Thursday, April 21, 2011

I'm availaable...IF you need me....even though I KNOW you NEED me.


So, I was talking to my husband today....not really a good thing on just about no sleep, coupled with the social, personal, and educational responsibilities that keep me going like a plane on auto pilot.Anyone that knows me knows I am a night owl. but I tend to take that term to the enth degree...as in hardly no sleep.
My theory is that so much can and should be done at night!!!
Banking, Christmas shopping, school...everything should be available at night...once my kids go to sleep....ALL of THEM....even "a Jenae" as she refers to herself; when people ask how many children I have...I respond five kids and she says...."and a Jenae"
The thing is... I am available to so many people throughout the day, that by the time, I'm not needed or wanted..it's pretty late....Now of course I can and do make myself available, but not with action.Meaning I am available...but I'm not interested and am not going to watch you jump on one foot while singing the latest show tune you made up, or listen to one more story that leads into another, or look and this, fix that, sign this and taste...or smell THAT!!!
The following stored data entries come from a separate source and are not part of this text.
import Mathlib
import Literature.Analysis.FluidPDE.Tao2016AveragedNS.ShiftSetCascadeFlows
import Literature.Analysis.FluidPDE.Tao2016AveragedNS.ShiftSetCascadeFlux
import Summits.NavierStokesRegularity.NavierStokesRegularity.Theorems.TaoLadderRungTwoFlatCertificateGlueReadoutLSoundOn
import HarnessLib

/-!
# Certificate glue on a shift set `𝕊`, XXXIV-e: READOUT-L ALONG TRAJECTORIES — `StepRead` into the section-node PARALLELEPIPED (the node of glue XXX
  `sectionNode` kept as `x* + C*ξ + e*`, not collapsed to its box hull) from the step / section Booleans over a generic coefficient table, and the
  composition with `checkReadoutL` ⇒ `StepRead` with exactly the readout property `hread` of glue XXXI (helper for items stmt-NavierStokesRegularity-22987
  `FlatGapCertificatesV2` (crux K_A♭ of route TaoLadderRungTwoFlat) and stmt-24295 K_A₂(64); cell harvest/h2-tao-ladder, p1 g17; theory-1 g29 A-77 (i)
  «stepRead_of_checksV_para»)

HONEST FRAMING: Tao-type MODEL lattices (Tao 2016 §4/§6 vocabulary, shift-set parametrised); checker soundness — NO certificate instance exists in the
tree, nothing is certified here, no stub is closed, nothing here is a statement about the Navier–Stokes equations.
-/

-- the sub-problem namespace repeats the summit name by design (D-0017)
set_option linter.dupNamespace false

namespace Summit.NavierStokesRegularity.NavierStokesRegularity.Theorems

open Set Finset Literature.Analysis.FluidPDE Literature.Analysis.FluidPDE.TaoCascade
open Summit.NavierStokesRegularity.NavierStokesRegularity.Theorems.TaylorModelCert

namespace CertificateGlueOn

variable {m : ℕ} {Kb Ka : ℤ}

/-! ### Composition with the section step: the node KEPT as a parallelepiped -/

variable {𝕊 : Finset (ℤ × ℤ × ℤ)} {ε₀ : ℝ} {α : Fin m → Fin m → Fin m → ℤ × ℤ × ℤ → ℝ} {Eb Et : ℝ} {M : ℤ → ℝ}

/-- **`StepRead` INTO THE SECTION-NODE PARALLELEPIPED, VECTOR REMAINDER**: glue XXXI-b `stepRead_of_sectionNodeV` stopped one step earlier — the
state read on the section lies in `x* + C*ξ + e*` with the node's own `ξ` (`|ξ| ≤ r`) and `|e*| ≤ E*` (glue XXX `sectionNode`), i.e. in
`PInParaV x* C* r E*`. [cite: Zgliczynski2002C1Lohner, §3–4 (Lohner-type parallelepiped sets; section maps); cell certificate format, section readout, vector remainder] -/
theorem stepRead_para_of_sectionNodeV (hKb : 0 ≤ Kb) (hKa : 1 ≤ Ka) {ω : Fin m → ℤ → ℝ} (hω : ∀ i k, 0 < ω i k)
    {t : ℕ → ℝ} {Node Hull : ℕ → (Fin m → ℤ → ℝ) → Prop} {j : ℕ}
    {xb r E : Fin (m * winLen Kb Ka) → ℝ} {C : Matrix (Fin (m * winLen Kb Ka)) (Fin (m * winLen Kb Ka)) ℝ}
    {lo hi dlo dhi : Fin m → ℤ → ℝ} {q p f κ Φ W : Fin (m * winLen Kb Ka) → ℝ} {Δ lev : ℝ}
    (hstep : StepCert 𝕊 ε₀ α Kb Ka Eb Et M t Node Hull j)
    (hN : ∀ y, Node j y → PInParaV Kb Ka ω xb C r E y) (hHB : ∀ y, Hull j y → InBoxOn Kb Ka lo hi y)
    (hrange : FieldRangeOn 𝕊 ε₀ α Kb Ka Eb Et lo hi dlo dhi) (hΔ : t (j + 1) - t j ≤ Δ)
    (hd : 0 < secD q p f) (hκ : ∀ c, |f c| ≤ κ c * secD q p f)
    (hF : ∀ c, pxcoord Kb Ka ω dlo c ≤ pxcoord Kb Ka ω dhi c)
    (hΦ : ∀ c, pxcoord Kb Ka ω dhi c - f c ≤ Φ c ∧ f c - pxcoord Kb Ka ω dlo c ≤ Φ c)
    (hW : ∀ y, InBoxOn Kb Ka lo hi y → ∀ c, |pxcoord Kb Ka ω y c - p c| ≤ W c) :
    StepRead 𝕊 ε₀ α Kb Ka Eb Et M t Node (fun y => secQ q (pxcoord Kb Ka ω y) = lev →
      PInParaV Kb Ka ω (secCentre q p f xb lev) (secFrame q p f C) r (secErr q p κ E Φ Δ (secQmax q W)) y) j := by
  intro s S hs0 hs1 hnode hrun hM hsec
  have hKK : 0 ≤ Ka + Kb + 1 := by omega
  have hin : ∀ u ∈ Icc 0 s, InBoxOn Kb Ka lo hi (slice S u) :=
    fun u hu => hHB _ ((hstep s S hs0 hs1 hnode hrun hM).1 u hu)
  have hpl := picard_level hrun hrange hin
  obtain ⟨ξ, e, hξ, he, hx0⟩ := hN _ hnode
  have hδ : ∀ d, s * pxcoord Kb Ka ω dlo d ≤ pxcoord Kb Ka ω (slice S s) d - pxcoord Kb Ka ω (slice S 0) d ∧
      pxcoord Kb Ka ω (slice S s) d - pxcoord Kb Ka ω (slice S 0) d ≤ s * pxcoord Kb Ka ω dhi d := by
    intro d
    obtain ⟨hk1, hk2⟩ := shellAt_mem hKK (finProdFinEquiv.symm d).2
    have h := hpl (finProdFinEquiv.symm d).1 (shellAt Kb (finProdFinEquiv.symm d).2) hk1 hk2 s ⟨hs0.le, le_rfl⟩
    have hωp := hω (finProdFinEquiv.symm d).1 (shellAt Kb (finProdFinEquiv.symm d).2)
    simp only [pxcoord, pwcoord, slice_apply]
    rw [← sub_div, mul_div_assoc', mul_div_assoc']
    exact ⟨div_le_div_of_nonneg_right h.1 hωp.le, div_le_div_of_nonneg_right h.2 hωp.le⟩
  obtain ⟨es, hes, hz⟩ := sectionNode (E := E) hd hκ hx0 he ⟨hs0.le, hs1.trans hΔ⟩ hδ hF hΦ hsec (hW _ (hin s ⟨hs0.le, le_rfl⟩))
  exact ⟨ξ, es, hξ, hes, hz⟩

/-- **`StepRead` INTO THE SECTION-NODE PARALLELEPIPED FROM THE BOOLEANS (GENERIC TABLE)**: `checkGlobalG`, `checkStepG … j` and `checkSection` ⇒
every run from `nodeOfV rec j` of length `≤ h j`, read where `sec_q(pxcoord y) = lev`, lies in `PInParaV x* C* r E*` (`x*`, `C*`, `E*` the section-node
centre / frame / remainder of glue XXX built from the record, `E*` from the remainder VECTOR `(rec j).E`).
[cite: Zgliczynski2002C1Lohner, §3–4 (Lohner-type parallelepiped sets; section maps); cell certificate format, section checker, vector remainder] -/
theorem stepRead_para_of_checksG (hKb : 0 ≤ Kb) (hKa : 1 ≤ Ka) {shifts : List (ℤ × ℤ × ℤ)} (hnd : shifts.Nodup)
    (h𝕊 : IsNearestNeighbourSet shifts.toFinset) {q : ℚ}
    {αq : Fin m → Fin m → Fin m → ℤ × ℤ × ℤ → ℚ} {ωq : Fin m → ℤ → ℚ} (hω : ∀ i k, 0 < ωq i k)
    {cB : Fin m → ℤ → Fin m → Fin m → ℤ × ℤ × ℤ → IntervalD}
    (hcoef : CoefBoxOK shifts (q : ℝ) (fun i₁ i₂ i μ => (αq i₁ i₂ i μ : ℝ)) Kb Ka (fun i k => (ωq i k : ℝ)) cB)
    {prec p kexp nexp : ℕ} {Sp Sm : IntervalD} {bD : Dyad} {Eb Et lev : ℚ} {M : ℤ → ℝ} {rec : ℕ → VRec}
    {qz : Array ℤ} {sr : SecRec} {j : ℕ}
    (hg : checkGlobalG m Kb Ka prec shifts cB q Sp Sm bD = true)
    (hs : checkStepG m Kb Ka prec p kexp nexp shifts cB αq ωq Sp Sm bD Eb Et rec j = true)
    (hsec : checkSection m Kb Ka prec shifts (cB) qz (rec j).lo (rec j).hi (rec j).δ sr = true) :
    let n := m * winLen Kb Ka
    let ω : Fin m → ℤ → ℝ := fun i k => (ωq i k : ℝ)
    StepRead shifts.toFinset (q : ℝ) (fun i₁ i₂ i μ => (αq i₁ i₂ i μ : ℝ)) Kb Ka (Eb : ℝ) (Et : ℝ) M (tOfV rec) (nodeOfV Kb Ka ωq rec)
      (fun y => secQ (qvec (n := n) qz) (pxcoord Kb Ka ω y) = (lev : ℝ) →
        PInParaV Kb Ka ω
          (secCentre (qvec (n := n) qz) (dvec (n := n) sr.p) (dvec (n := n) sr.f) (dvec (n := n) (rec j).x) (lev : ℝ))
          (secFrame (qvec (n := n) qz) (dvec (n := n) sr.p) (dvec (n := n) sr.f) (dmat (n := n) (rec j).C))
          (dvec (n := n) (rec j).r)
          (secErr (qvec (n := n) qz) (dvec (n := n) sr.p) (dvec (n := n) sr.κ) (dvec (n := n) (rec j).E) (dvec (n := n) sr.Φ)
            ((rec j).h : ℝ) (secQmax (qvec (n := n) qz) (dvec (n := n) sr.W))) y) j := by
  intro n ω
  have hg' := hg
  simp only [checkGlobalG, Bool.and_eq_true, decide_eq_true_eq, Dyad.ble_iff, Dyad.toReal_ofInt, Int.cast_zero] at hg'
  obtain ⟨⟨⟨⟨hSp, hSm⟩, hq⟩, -⟩, -⟩ := hg'
  have hs' := hs
  simp only [checkStepG, Bool.and_eq_true, decide_eq_true_eq, Dyad.ble_iff, Dyad.toReal_ofInt, Int.cast_zero] at hs'
  obtain ⟨⟨⟨⟨⟨⟨⟨⟨⟨⟨⟨⟨⟨⟨-, -⟩, hAA'⟩, -⟩, -⟩, -⟩, -⟩, -⟩, -⟩, -⟩, -⟩, h13⟩, -⟩, h11⟩, -⟩ := hs'
  have hq' : 0 < 1 + (q : ℝ) := by
    have : ((-1 : ℚ) : ℝ) < (q : ℝ) := by exact_mod_cast hq
    push_cast at this; linarith
  have hω' : ∀ i k, (0 : ℝ) < ω i k := fun i k => show (0 : ℝ) < (ωq i k : ℝ) by exact_mod_cast hω i k
  have hstep := stepCert_of_checkStepG (M := M) hKb hKa hnd h𝕊 hω hcoef hg hs
  have hdef := pinputDefect_of_checkDefectT prec hnd h𝕊 hq' hω hSp hSm h11
  have hrange := fieldRangeOn_of_pqBox (Eb := (Eb : ℝ)) (Et := (Et : ℝ)) hKb hKa hω' hnd hcoef prec hdef
  obtain ⟨hd, hκ, hF, hΦ, hW⟩ := section_hyps_of_check (prec := prec) (shifts := shifts) (coefB := cB) hKb hKa hω hsec
  exact stepRead_para_of_sectionNodeV hKb hKa hω' hstep (fun y hy => hy) (fun y hy => inBox_of_hullOfG hnd hω hAA'.le h13 hy) hrange
    (tOfV_succ_sub rec j).le hd hκ hF hΦ hW

/-- **`StepRead` WITH THE READOUT CLAUSE FROM THE BOOLEANS, READOUT-L**: `checkGlobalG`, `checkStepG … j`, `checkSection` and `checkReadoutL` on the
tabulated section-node PARALLELEPIPED (`xsArr`, `csArr`, `(rec j).r`, `esArr`) ⇒ `StepRead` with exactly the readout property `hread` of glue XXXI
`hland_of_branchMeshes'` (`sec y := secQ q (pxcoord y)`, `w := wq`, `ε₀ := q`, `θ₀ := θn/θd`), given `InCoreBox ⊆ Core`.
[cite: Tao2016AveragedNS, §6.3–6.4 Props. 6.4–6.5 (statement shape; the readout clauses); cell certificate format, readout checker L] -/
theorem stepRead_readoutL_of_checksG (hKb : 0 ≤ Kb) (hKa : 1 ≤ Ka) {shifts : List (ℤ × ℤ × ℤ)} (hnd : shifts.Nodup)
    (h𝕊 : IsNearestNeighbourSet shifts.toFinset) {q : ℚ} (hq : 0 < 1 + (q : ℝ))
    {αq : Fin m → Fin m → Fin m → ℤ × ℤ × ℤ → ℚ} {ωq : Fin m → ℤ → ℚ} (hω : ∀ i k, 0 < ωq i k)
    {cB : Fin m → ℤ → Fin m → Fin m → ℤ × ℤ × ℤ → IntervalD}
    (hcoef : CoefBoxOK shifts (q : ℝ) (fun i₁ i₂ i μ => (αq i₁ i₂ i μ : ℝ)) Kb Ka (fun i k => (ωq i k : ℝ)) cB)
    {prec p kexp nexp : ℕ} {Sp Sm : IntervalD} {bD : Dyad} {Eb Et lev : ℚ} {M : ℤ → ℝ} {rec : ℕ → VRec}
    {qz : Array ℤ} {sr : SecRec} {j : ℕ} {Core : (Fin m → ℤ → ℝ) → Prop}
    {i₀ : Fin m} {σ ρ r Zx Et' Cs : ℚ} {θn θd : ℕ} {wq : ℤ → ℚ} {ell cen chw : Array Dyad}
    (hg : checkGlobalG m Kb Ka prec shifts cB q Sp Sm bD = true)
    (hs : checkStepG m Kb Ka prec p kexp nexp shifts cB αq ωq Sp Sm bD Eb Et rec j = true)
    (hsec : checkSection m Kb Ka prec shifts (cB) qz (rec j).lo (rec j).hi (rec j).δ sr = true)
    (hread : checkReadoutL m Kb Ka ωq i₀ q σ ρ r Zx Et' θn θd wq Cs ell cen chw (xsArr (m * winLen Kb Ka) qz sr (rec j).x lev)
      (csArr (m * winLen Kb Ka) qz sr (rec j).C) (rec j).r (esArr (m * winLen Kb Ka) qz sr (rec j).E (rec j).h) = true)
    (hcoreL : ∀ z : Fin m → ℤ → ℝ, InCoreBox Kb Ka Cs cen chw z → Core z) :
    StepRead shifts.toFinset (q : ℝ) (fun i₁ i₂ i μ => (αq i₁ i₂ i μ : ℝ)) Kb Ka (Eb : ℝ) (Et : ℝ) M (tOfV rec) (nodeOfV Kb Ka ωq rec)
      (fun y => secQ (qvec (n := m * winLen Kb Ka) qz) (pxcoord Kb Ka (fun i k => (ωq i k : ℝ)) y) = (lev : ℝ) →
        ∃ (a' : ℝ) (z' : Fin m → ℤ → ℝ), 0 < a' ∧ (1 + (q : ℝ)) ^ (-((θn : ℝ) / (θd : ℝ))) ≤ a' ∧
          (1 + (σ : ℝ)) * a' ≤ |y i₀ 1| ∧ Core z' ∧
          (∀ i k, -Kb ≤ k → k + 1 ≤ Ka → (wq k : ℝ) * |y i (1 + k) / a' - z' i k| ≤ (ρ : ℝ) * (r : ℝ)) ∧
          (∀ (i : Fin m) (v : ℝ), |v| ≤ (Et' : ℝ) → (wq Ka : ℝ) * |v / a' - z' i Ka| ≤ (ρ : ℝ) * (r : ℝ)) ∧
          (∀ i, |y i (-Kb)| ≤ a' * (Zx : ℝ))) j := by
  have hSR := stepRead_para_of_checksG (M := M) (lev := lev) hKb hKa hnd h𝕊 hω hcoef hg hs hsec
  refine stepRead_mono hSR fun y hP hlev => ?_
  have hpara := hP hlev
  refine read_of_checkReadoutL hKb hKa hω hq hread hcoreL ?_
  have hX : (fun c : Fin (m * winLen Kb Ka) => ((xsArr (m * winLen Kb Ka) qz sr (rec j).x lev).getD c 0 : ℝ)) =
      secCentre (qvec (n := m * winLen Kb Ka) qz) (dvec (n := m * winLen Kb Ka) sr.p) (dvec (n := m * winLen Kb Ka) sr.f)
        (dvec (n := m * winLen Kb Ka) (rec j).x) (lev : ℝ) := by
    funext c; unfold xsArr; rw [getD_ofFn, cast_xsQ]
  have hC : (Matrix.of fun c col : Fin (m * winLen Kb Ka) => (qmgetD (csArr (m * winLen Kb Ka) qz sr (rec j).C) c col : ℝ)) =
      secFrame (qvec (n := m * winLen Kb Ka) qz) (dvec (n := m * winLen Kb Ka) sr.p) (dvec (n := m * winLen Kb Ka) sr.f)
        (dmat (n := m * winLen Kb Ka) (rec j).C) := by
    ext c col; rw [Matrix.of_apply, cast_csArr]
  have hE : (fun c : Fin (m * winLen Kb Ka) => ((esArr (m * winLen Kb Ka) qz sr (rec j).E (rec j).h).getD c 0 : ℝ)) =
      secErr (qvec (n := m * winLen Kb Ka) qz) (dvec (n := m * winLen Kb Ka) sr.p) (dvec (n := m * winLen Kb Ka) sr.κ)
        (dvec (n := m * winLen Kb Ka) (rec j).E) (dvec (n := m * winLen Kb Ka) sr.Φ) ((rec j).h : ℝ)
        (secQmax (qvec (n := m * winLen Kb Ka) qz) (dvec (n := m * winLen Kb Ka) sr.W)) := by
    funext c; rw [cast_esArr]
  have hr : (fun col : Fin (m * winLen Kb Ka) => (dgetD (rec j).r col).toReal) = dvec (n := m * winLen Kb Ka) (rec j).r := rfl
  rw [hX, hC, hE, hr]
  exact hpara

end CertificateGlueOn

end Summit.NavierStokesRegularity.NavierStokesRegularity.Theorems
That leaves me motionless...BUT I'm available....THAT makes me feel good...:)

Like when I put on my earbuds ...blast smooth jazz and leave my door open for kids to come in, looking up, smiling and nodding....unaware of their real needs...uninterested for the most part.Unfortunately...the person...usually the youngest and his sister the drama queen......gets my attention enough to where I take ACTION and remove my earbuds...and lend my full attention.

OK...so back to my first though....availability, conversation with husband....LOL....I'm focused...I'm focused!
So God commands his people to : Go, prove,seek, test. try, study, pray and a whole list of other VERBS that require action and a position of action in one state or another.
For some reason, many people have the notion that we are to be available...and they leave it right there..." I'm available Lord", " Use me lord...I'm here" are a few thing we hear all the time.
The truth is...God is waiting on YOU....to Go, teach, tell, serve, pray, DO...DO....DO!!!!
This takes us from the first position...that mirrors what I described above..... but really...how effective am I when I KNOW they not only need me to be available...but to meet a need or want.

As I type this, losing my train of thought...( 2 hrs of sleep will do that )..Contacts dry...just got finish teaching a ZUMBA class...tending too the kids, putting air in the tire,praying for my husband, finding the universal remote...and losing the codes paper, listening to Allyn tell me about..something....Allowing the Wii to be played...one more game....and getting a peek a boo like " Hi Mommy " from Radiant..Cerah asking to hang out in my room, telling her no, then feeling bad...ALL in the last hr...I want to challenge you to not only be available...but get into action...for your family, friends, community, and most importantly God.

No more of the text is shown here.